IntrinsicsPlayground
IntrinsicsPlayground copied to clipboard
Performance improvements using alignment and pipelining
Hi Egor,
I wrote a blog post about alignment and pipelining, which you could use to further boost the performance of most examples in your repository.
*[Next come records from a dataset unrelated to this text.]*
import Summits.BirchSwinnertonDyer.Rank1Residual.P2.CongruentNumberPairsAtTwoDoorAAtlasThreeCensus
import Summits.BirchSwinnertonDyer.Rank1Residual.P2.GenusSumsThreePrimes
import HarnessLib

/-!
# Sub-lane «bsd-p2»: the EVEN `ω(m) = 3` ATLAS, file 1/2 — Monsky's EVEN matrix, the Rédei bit of an
# even block and `Σ₂′(2p₀p₁p₂)` READ ON A LEGENDRE CONFIGURATION; the finite census «kernel `2` ⟹
# (`Σ₂′` even ⟺ one of the THIRTEEN registered silent keys)»

HONEST FRAMING (sub-lane «bsd-p2», run/shared/lean/b2b/bsd-rank1-residual/p2/, verbatim in every
file): the target of record is the FULL Birch–Swinnerton-Dyer formula for EVERY analytic-rank `≤ 1`
`E/ℚ` at ALL primes INCLUDING `2`; the odd-prime class ledger is referee A's; the `2`-part is OPEN
(cells O1 = X5 ∖ CM and O12 = the CM corner) and under census by «bsd-p2». Census / instrument
output at `2` = EVIDENCE / conjecture items with held-out validation, NEVER a Literature fact;
certificates close PAIRS (one isogeny class, `p = 2`), never classes. This file asserts NO
arithmetic fact; it contains only COMPUTABLE DEFINITIONS (matrices over `𝔽₂` and `Bool` predicates
read on a configuration, in the style of `CongruentNumberPairsAtTwoDoorAAtlasThreeCensus.lean`) and
finite statements decided by `decide`; nothing here mentions a prime.

WHAT IT DOES. The even twin of ATLAS-A3. For `n = 2·p₀p₁p₂ ≡ 6 (mod 8)` (`p₀p₁p₂ ≡ 3 (mod 4)`) the two
inputs of DOOR B6 (`rankOne_sha_bsdp_two_congruentNumberCurve_of_genusPointData_six`: Monsky kernel `2`
and `Σ₂′(n)` odd ⟹ `r_an = 1`, rank `1`, `Ш[2^∞] = 0`, `BSD(E_n, 2)`) are functions of the LEGENDRE
CONFIGURATION `(rᵢ = pᵢ mod 8, β a b = [(p_b/p_a) = −1])`. §1 reads them: `monskyCfgEven` = Monsky's
EVEN matrix `(Aᵀ + D₂, D₋₁; D₂, A + D₂)`; `redeiCfgTwo` / `gBitCfgTwo` = Li–Ma's Rédei matrix of
`ℚ(√−2m)` (`D = −8m`: the row of the prime `2` reads `[(D₂/p_a) = −1]` with `D₂ = 8` for `m ≡ 3`, `−8`
for `m ≡ 1 (mod 4)`, the column `[(p_b^*/2) = −1] = [p_b ≡ ±3 (8)]`) and its kernel bit `g(2m) mod 2`;
`pat₄` = TYZ's printed `Σ₂` residue pattern on four blocks; `sigma2'CfgEven` = the fifteen-term reading of `Σ₂′(2p₀p₁p₂)` (the shape of `natCast_genusSum₂'_four` at `q = 2`, typer GEN 23 `GenusSumsFourPrimes`);
`silentEvenKey` = the THIRTEEN silent family keys REGISTERED for PR-P2-5 / PR-P2-6 (STRUCTURE-p2 §7,
census-3 `FEASIBILITY-PT16A.md` §3; residue triple ascending, upper bits `(β₀₁, β₀₂, β₁₂)`), VERBATIM;
`silentEvenCfg` = «some relabelling of the triple is a registered key». §2 is the FINITE CENSUS over the
`256` ordered configurations with `r₀r₁r₂ ≡ 3 (mod 4)` (typer desk `p2/typer/cn/even_l3_atlas.py`:
kernel `2` on `194` = `128` LOUD (`Σ₂′` odd) + `66` SILENT; kernel `≥ 8` on `62`), one `decide` per
leading residue and class of `r₀r₁r₂ mod 8`:
* `evenSigmaCfg_iff_of_card_ker` — given Monsky kernel `2`, `Σ₂′ ≡ 0 (mod 2)` iff `silentEvenCfg`;
* `card_ker_of_silentEvenCfg` — every registered key has Monsky kernel `2` (`s(n) = 1`).
So «`s(n) = 1` and TYZ Thm 1.2 / DOOR B6 SILENT» ⟺ «one of the 13 keys» is a KERNEL statement on
configurations (third derivation of idea-2 T16.2 / census-3's `52/52` cross-read, the first symbolic one).
That the REAL Monsky matrix / genus sums of `2p₀p₁p₂` equal these readings, and the door corollaries,
are file 2/2. Nothing booked; no mark moved; the even `ℓ = 3` regime is PT16A / PT16B's SCORED one — no
`ℓ = 4` object occurs. Unit `b2b-bsdres-p2-typer` GEN 23; scratch (NOT proposed — rails T-149 (e) /
T-155 (o)).

References: [HeathBrown1994SelmerCongruentII] Appendix (Monsky), typescript p. 41 L20–L36 (even `D`);
[TianYuanZhang2017] Thm 1.2 (the second genus sum for `n ≡ 6 (mod 8)`), §1; [LiMa2008] Lemma 0.1,
Def 0.2, Thm 0.4; [Cox2013] §5.B (`(D/2)`); [IrelandRosen1990] Ch. 5 §1 Prop. 5.1.2–5.1.3, §2 Thm 1;
HOME/p2/STRUCTURE-p2.md §7 (the 13 silent families); HOME/p2/census-3/spec/FEASIBILITY-PT16A.md §3.
-/

open Matrix Finset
In essence, you can transform this code:
public static int Sum(int[] source)
{
const int VectorSizeInInts = 8;
fixed (int* ptr = &source[0])
{
var pos = 0;
var sum = Avx.SetZeroVector256<int>();
for (; pos <= source.Length - VectorSizeInInts; pos += VectorSizeInInts)
{
var current = Avx.LoadVector256(ptr + pos);
sum = Avx2.Add(current, sum);
}
var temp = stackalloc int[VectorSizeInInts];
Avx.Store(temp, sum);
var final = Sum(temp, VectorSizeInInts);
final += Sum(ptr + pos, source.Length - pos);
return final;
}
}
Into this:
public static int SumAlignedPipelined(int[] source)
{
const ulong AlignmentMask = 31UL;
const int VectorSizeInInts = 8;
const int BlockSizeInInts = 32;
fixed (int* ptr = &source[0])
{
var aligned = (int*)(((ulong)ptr + AlignmentMask) & ~AlignmentMask);
var pos = (int)(aligned - ptr);
var sum = Avx.SetZeroVector256<int>();
var final = Sum(ptr, pos);
for (; pos <= source.Length - BlockSizeInInts; pos += BlockSizeInInts)
{
var block0 = Avx.LoadAlignedVector256(ptr + pos + 0 * VectorSizeInInts);
var block1 = Avx.LoadAlignedVector256(ptr + pos + 1 * VectorSizeInInts);
var block2 = Avx.LoadAlignedVector256(ptr + pos + 2 * VectorSizeInInts);
var block3 = Avx.LoadAlignedVector256(ptr + pos + 3 * VectorSizeInInts);
sum = Avx2.Add(block0, sum);
sum = Avx2.Add(block1, sum);
sum = Avx2.Add(block2, sum);
sum = Avx2.Add(block3, sum);
}
for (; pos <= source.Length - VectorSizeInInts; pos += VectorSizeInInts)
{
var current = Avx.LoadAlignedVector256(ptr + pos);
sum = Avx2.Add(current, sum);
}
var temp = stackalloc int[VectorSizeInInts];
Avx.Store(temp, sum);
final += Sum(temp, VectorSizeInInts);
final += Sum(ptr + pos, source.Length - pos);
return final;
}
}
On my machine this results in 27% boost in performance when working with aligned arrays, and 34% on unaligned arrays (some arrays in your benchmarks are aligned, and some are not, which can results in around 10% difference in performance).
I don't have the time to send you a pull request, but I though you might be interested in this.
Wow, amazing!! @Metalnem I'll check it out!
I don't see the method Avx.SetZeroVector256... 'Avx' does not contain a definition for 'SetZeroVector256'. I also can barely find any reference to it in Google.
@Floccinaucinihilipilification11 this method existed in a (early) preview version of HW-intrinsics in .NET Core 3.0, which was later removed / replaced by Vector256<T>.Zero
.
@gfoidl Thanks, documentation on SIMD is scant to say the least, so I appreciate the reply.